4/08/2007

Please God Don't Let Wendy Be In Charge

Hello,
Today's Herald carries the horrifying news that if Labour lose too many seats in the forthcoming election then she-gargoyle from the very pit of hell Wendy Alexander is hoping to take over.

Almost all politicians annoy me to some extent but usually it's what they say and do that upsets me rather than, arrgh! just everything. I'm sorry but I cannot stand Wendy Alexander. I hate her face, the way she over enunciates like she's talking to a deaf foreign waiter. Honestly I can't hear a word she says without my head filling up with visions of some idiot Brit bellowing EGG. AND. CHIPS. TWICE in a Spanish tourist trap.

I'm told she's very bright but to be frank. I couldn't care less. I am not having that stupid bloody face and hellish voice running the show. Pig in knickers doesn't even begin to cover it. Oh God I'm starting to see her face when I close my eyes. I don't mind ugly people in politics, it's just that she's ugly in such an irritating way and she has that voice.

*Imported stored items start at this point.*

open Literature.MathematicalPhysics.QuantumFieldTheory.Balaban1983to89
open Literature.MathematicalPhysics.QuantumFieldTheory.Balaban1983to89.T4Continuum (T4Family)
open Literature.MathematicalPhysics.QuantumFieldTheory.Balaban1983to89.DagBinding (PrintedCarriers15 B15Leaf)
open Literature.MathematicalPhysics.QuantumFieldTheory.Balaban1983to89.Node00
open B15Claim189Assembly (Setting189 new189 chiPP dom half)
open B15 (Prop1Printed Ineq180)
open B15.BasicStep (Claim189)
open B15.PrelimIntegrations (Ineq191 Ineq195)
open B15Chi124DetSets (E124)
open B15DeterminingSets (MSField)
open B14DomainGeom (Pt)
open B8Eq17ClassAkV1 (plaqsOf)
open GaugeGroup (dist1)
open GaugeField (plaqHol)
open B15Claim189PrintedConditions (omegaOfChain)
open B15Claim189PinsOfHistory (sitOfHist N0OfRecord₁₃ D189OfHist two_le_N0OfSeq_of_hist)
open B15Claim189LambdaPin (enlD)
open B15Claim189FlowAtRecord (epsOfRecord_nonneg_of_inInterval)
open FlowStep (BetaLowerH)
open B15Claim189N0OfRecord (genSeq_le_succ_of_beta_nonneg betaAlongHistory_nonneg_of_betaLowerH)
open Summit.QuantumFields.YangMills.BalabanUVNodes.N12AtRecord13TermPinnedLambda (b15Leaf_WOfRecord₁₃_pinAllΛ_N0_liveRepin₁₃_of_massLive_of_hasResiduals_of_flow)

variable {N : ℕ} [NeZero N] {F : T4Family}

/-! ## §1 GENERIC `Θ` CARRYING K0b's RESIDUALS — the coupling step from the window and the β-sign leaf -/

section Leaf
variable (Θ : Stage13Params F N) (lam : ResidW F N) (σ : ∀ P : B12.RunParams, Sit189 F N P.K)
  (s : ∀ P : B12.RunParams, SeqOfRecord F Θ.ν Θ.τ9.M (gOfRecord₁₃ F N (Θ.liveRepin₁₃ F N) P) P.K (lam.kSel P + 1)) (Nm : B12.RunParams → ℕ) (p₁ : ℕ)

/-- **★★ 12I's WINDOW-FREE `Λ`-PINNED ROW AT `θL := Θ.liveRepin₁₃` WITH THE COUPLING STEP DISCHARGED**: `hgpos ∕ hgstep ∕ hgle` of the `N₀`-equation's one step are read off the run's
window up to the torus (`hI : 0 < g_j ≤ γ`, `j ≤ K`; `hγ1 : γ ≤ 1`) and the β-sign leaf on the box `]0, γ]` (`hlow`, `0 ≤ b`: one step of (0.20) with `β ≥ 0` gives `g_m ≤ g_{m+1}`,
`m < K` — K0a FILE 13e's `hmono_of_betaLowerH`, `γ`-generic), at the index `m = k′ + 1 − N₀ < K` (`2 ≤ N₀` from `hlog` by dag-n12-e's `two_le_N0OfSeq_of_hist`, `N₀ ≤ k′` = `hNk`).  Every other display as in 12I §1. [cite: Balaban1989LargeFieldI, (0.2)–(0.6) p.176, (1.73) p.192, Prop. 1 (1.78) p.194, (1.80) p.195, (1.88)–(1.90) pp.197–198, pp.199–201; Balaban1987RG1, (0.20) p.256, §1 p.264; Balaban1988Convergent, (2.1)–(2.8) pp.254–256, (3.16) p.268, (3.22)–(3.25) pp.269–270] -/
theorem b15Leaf_WOfRecord₁₃_pinAllΛ_N0_liveRepin₁₃_of_massLive_of_hasResiduals_of_flow_of_betaLowerH (hres : Θ.HasResidualsOfRecord F N)
    {P : B12.RunParams} (hK : lam.kSel P < P.K) (hsh : 0 < (σ P).sh) (hM : 0 < Θ.τ9.M)
    {D : Setting189 (F.P P.K) (SU N) (MSField (F.P P.K) (SU N) × ((j : ℕ) → VecField (F.P P.K) j (EuclideanSpace ℝ (Fin (N ^ 2 - 1))))) (Pt (F.P P.K).d)}
    (hD : D = ((lam.pinRPrime₁₃ (Θ.liveRepin₁₃ F N)).pinD189ΛH (Θ.liveRepin₁₃ F N).ν (Θ.liveRepin₁₃ F N).A₁ (Θ.liveRepin₁₃ F N).τ9.M (gOfRecord₁₃ F N (Θ.liveRepin₁₃ F N)) σ s Nm p₁).D189 P)
    (hmassLive : ∀ a, LiveSeq F N Θ.ν Θ.τ9 P (gOfRecord₁₃ F N (Θ.liveRepin₁₃ F N) P) (lam.kSel P + 1)
        (slotsTOfRecord F N Θ.ν Θ.τ9 (EOfRecord₁₃ F N (Θ.liveRepin₁₃ F N)) (wOfRecord₉ F N (Θ.liveRepin₁₃ F N).toStage9Params)
          (Θ.liveRepin₁₃ F N).ppSel P (gOfRecord₁₃ F N (Θ.liveRepin₁₃ F N) P) (lam.kSel P + 1)) a →
      0 < ∫ V, rterm (reprTOfRecord₁₃ F N (Θ.liveRepin₁₃ F N) P (lam.kSel P)) a V ∂(fieldMeasure (F.P P.K) (lam.kSel P + 1) (SU N)))
    (hP1 : Prop1Printed (lam.LF P))
    (hlog : 1 < (Real.log (gOfRecord₁₃ F N (Θ.liveRepin₁₃ F N) P (lam.kSel P + 1) ^ 2)⁻¹) ^ Θ.ν.r)
    (hNN : N0OfRecord₁₃ (Θ.liveRepin₁₃ F N) P (lam.kSel P + 1) ≤ Nm P) (hNk : N0OfRecord₁₃ (Θ.liveRepin₁₃ F N) P (lam.kSel P + 1) ≤ lam.kSel P + 1)
    (hβ0 : 0 ≤ (σ P).β) (hβ : (σ P).β ≤ 1 / 4) (hL₀ : 2 ≤ (σ P).L₀) (hL₀L : (σ P).L₀ ^ 2 ≤ ((F.P P.K).L : ℝ))
    (hB : 0 ≤ (σ P).O1 * (σ P).B₃ * (σ P).B₅) (hδ : 0 ≤ (σ P).δ)
    (hN₀ : (2 + (121 / 120) ^ 2 * ((σ P).O1 * (σ P).B₃ * (σ P).B₅ * (Θ.τ9.M : ℝ) ^ 5)) *
      ((((σ P).L₀ ^ 2) ^ (N0OfRecord₁₃ (Θ.liveRepin₁₃ F N) P (lam.kSel P + 1) - 1))⁻¹) ≤ 1 / 4)
    (hMl : (121 / 120) ^ 2 * ((σ P).O1 * (σ P).B₃ * (σ P).B₅ * (Θ.τ9.M : ℝ) ^ 5) * Real.exp (-(4 * (σ P).δ * (Θ.τ9.M : ℝ))) ≤ 1 / 12)
    (hε0 : ∀ i, lam.kSel P + 1 - Nm P ≤ i → i ≤ lam.kSel P + 1 → 0 ≤ epsOfRecord Θ.ν (gOfRecord₁₃ F N (Θ.liveRepin₁₃ F N) P) i)
    (hε1 : ∀ i, lam.kSel P + 1 - Nm P ≤ i → i ≤ lam.kSel P + 1 → epsOfRecord Θ.ν (gOfRecord₁₃ F N (Θ.liveRepin₁₃ F N) P) i ≤ 1 / 10)
    {β₀ : ℝ} (hβ₀0 : 0 ≤ β₀) (hβ₀ : β₀ ≤ 1 / 2)
    (hflow : ∀ j, lam.kSel P + 1 - Nm P ≤ j → j < lam.kSel P + 1 → epsOfRecord Θ.ν (gOfRecord₁₃ F N (Θ.liveRepin₁₃ F N) P) (lam.kSel P + 1)
      ≤ (1 + β₀) * Real.sqrt ((lam.kSel P + 1 - j : ℕ) : ℝ) * epsOfRecord Θ.ν (gOfRecord₁₃ F N (Θ.liveRepin₁₃ F N) P) j)
    -- NEW (this file): the window of the run up to the torus and the β-sign leaf on the window box REPLACE the coupling-step displays `hgpos hgstep hgle`
    {b γ : ℝ} (hb : 0 ≤ b) (hlow : BetaLowerH b γ (betaOfRecord₁₃ F N (Θ.liveRepin₁₃ F N))) (hγ1 : γ ≤ 1)
    (hI : Step.InInterval γ P.K (gOfRecord₁₃ F N (Θ.liveRepin₁₃ F N) P))
    (hΛ : (((enlD F Θ.ν Θ.τ9.M P (gOfRecord₁₃ F N (Θ.liveRepin₁₃ F N) P)) 4 (lam.kSel P + 1 + 1 - (N0OfRecord₁₃ (Θ.liveRepin₁₃ F N) P (lam.kSel P + 1)))
        (omegaOfChain (s P) (lam.kSel P + 1 + 1 - (N0OfRecord₁₃ (Θ.liveRepin₁₃ F N) P (lam.kSel P + 1)))))ᶜ ∩ (σ P).Z).Nonempty)
    (L91h : ∀ U, new189 D U → ∀ p ∈ plaqsOf (half D),
      Ineq191 (dist1 (plaqHol (D.Upp U) p)) (D.devV'' U p) D.α ((D.L ^ D.h)⁻¹) (D.ε D.h) (E124 D.ε D.L D.η D.k D.h))
    (L95 : ∀ U, new189 D U → ∀ p ∈ plaqsOf (half D),
      Ineq195 (D.devV'' U p) (dist1 (plaqHol (D.Uhalf U (D.boxOf p)) p)) D.α ((D.L ^ D.h)⁻¹) (D.ε D.h) (E124 D.ε D.L D.η D.k D.h))
    (L91 : ∀ U, new189 D U → ∀ j, D.h ≤ j → j ≤ D.k → ∀ p ∈ plaqsOf (dom D j),
      Ineq191 (dist1 (plaqHol (D.Upp U) p)) (D.dev97 U p) D.α ((D.L ^ j)⁻¹) (D.ε j) (E124 D.ε D.L D.η D.k j))
    (L97 : ∀ U, new189 D U → ∀ j, D.h ≤ j → j ≤ D.k → ∀ p ∈ plaqsOf (dom D j),
      Ineq191 (D.dev97 U p) (D.dev0 U p) D.α ((D.L ^ j)⁻¹) (D.ε j) (E124 D.ε D.L D.η D.k j))
    (L80 : ∀ U, new189 D U → ∀ j, D.h ≤ j → j ≤ D.k → ∀ p ∈ plaqsOf (dom D j),
      Ineq180 (D.dev0 U p) (D.ε D.k) D.η D.B₃ D.B₅ D.M D.δ (D.dist p) D.O1) :
    B15Leaf (WOfRecord₁₃ F N (Θ.liveRepin₁₃ F N)
      ((lam.pinRPrime₁₃ (Θ.liveRepin₁₃ F N)).pinD189ΛH (Θ.liveRepin₁₃ F N).ν (Θ.liveRepin₁₃ F N).A₁ (Θ.liveRepin₁₃ F N).τ9.M (gOfRecord₁₃ F N (Θ.liveRepin₁₃ F N)) σ s Nm p₁) P) := by
  have hN2 : 2 ≤ N0OfRecord₁₃ (Θ.liveRepin₁₃ F N) P (lam.kSel P + 1) := two_le_N0OfSeq_of_hist Θ.ν P _ hlog
  have hm : lam.kSel P + 1 + 1 - N0OfRecord₁₃ (Θ.liveRepin₁₃ F N) P (lam.kSel P + 1) < P.K := by omega
  have hidx : lam.kSel P + 1 + 1 - N0OfRecord₁₃ (Θ.liveRepin₁₃ F N) P (lam.kSel P + 1) + 1 = lam.kSel P + 1 + 2 - N0OfRecord₁₃ (Θ.liveRepin₁₃ F N) P (lam.kSel P + 1) := by omega
  -- one step of [I] (0.20) with `β ≥ b ≥ 0` at the prefix (in the box by the window): K0a FILE 13e's argument, `γ`-generic
  have hstep := genSeq_le_succ_of_beta_nonneg (betaOfRecord₁₃ F N (Θ.liveRepin₁₃ F N)) P.g0 (hI _ hm.le).1 (hI _ hm).1
    (betaAlongHistory_nonneg_of_betaLowerH hb hlow hI _ hm)
  rw [hidx] at hstep
  exact b15Leaf_WOfRecord₁₃_pinAllΛ_N0_liveRepin₁₃_of_massLive_of_hasResiduals_of_flow Θ lam σ s Nm p₁ hres hK hsh hM hD hmassLive hP1 hlog hNN hNk hβ0 hβ hL₀ hL₀L
    hB hδ hN₀ hMl hε0 hε1 hβ₀0 hβ₀ hflow (hI _ hm.le).1 hstep ((hI _ (by omega)).2.trans hγ1) hΛ L91h L95 L91 L97 L80

end Leaf

/-! ## §2 AT `θ₁₅ᶜ` AND AT `θ₁₅ᶜᶜ¹` -/

section Thm1C
variable (ε₀ ε₂₉ B₃ a₀ a₁ : ℝ) (lam : ResidW F N) (σ : ∀ P : B12.RunParams, Sit189 F N P.K)
  (s : ∀ P : B12.RunParams, SeqOfRecord F (theta13OfThm1C F N ε₀ ε₂₉ B₃ a₀ a₁).ν (theta13OfThm1C F N ε₀ ε₂₉ B₃ a₀ a₁).τ9.M
    (gOfRecord₁₃ F N (theta13OfThm1C F N ε₀ ε₂₉ B₃ a₀ a₁) P) P.K (lam.kSel P + 1)) (Nm : B12.RunParams → ℕ) (p₁ : ℕ)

I'll lay a £20 bet with anyone that she was the class sneak at school and would cry if you borrowed her rubber and got a black mark on it. She's the sort of woman that carries wet wipes at all times and Gordon Brown likes her. In other words she's a thoroughly bad lot.

Cheerio

20 comments:

Surreptitious Evil said...

Which makes the fact that she is clearly the most competent of the whole horrid bunch quite so bowel-loosening.

S-E

Will said...

That she is in league with a certain Labour Councillor doesn't help her image:

"My friend and comrade, local MSP Wendy was there..."

Margaret Curran might be a testosterone-fuelled harridan, but het over-reliance on hand gestures makes her at least mildly amusing. I am therefore launching the "It must be Maggie" Campaign to stop Wendy!

Clairwil said...

Friend and comrade!
I wonder what they talk about. Maybe that's why she talks to everyone as if they are daft. Years of dealing with Terry.

I insulted Margaret Curran quite by accident last year. She breezed into a meeting I was at, over half and hour late which upset me. I can't bear lateness. Anyway I turned to the person and said 'no breeding -typical Labour' at the very moment everyone decided to stop talking. You don't think she bears a grudge do you?

Anonymous said...

Can I take it that the New Facist Party (prop. D. Duff) now has two members?

(For those who find this reference obscure, try my place, posted 4th April.)

iLL Man said...

I don't know David.....

Will there be uniforms?

Surreptitious Evil said...

It's not just uniforms that matter - shiny knee-high boots are essential for any good facist coup.

S-E

iLL Man said...

Isn't that included in the uniform? I don't know, if I have to buy my own shiny knee high boots, then the deal might be off. Unless anyones got a spare pair going.....

David?

Anonymous said...

Christ you lot sound like some of her customers.

Clairwil said...

I'm only joining if I get a hat.

P.S Terry has got as near as he's getting to a fan over on Terrywatch! Do drop in.

iLL Man said...

Aw Zinzin, you don't think we'd be interested in Dave's Fascist party if there weren't a few natty outfits going, do you? ;D

Anonymous said...

Ill man
Wear the natty outfits and goose step to your hearts content but no genocide or wars is that understood?

iLL Man said...

Ah, you know me. Nowhere to be seen when things get messy......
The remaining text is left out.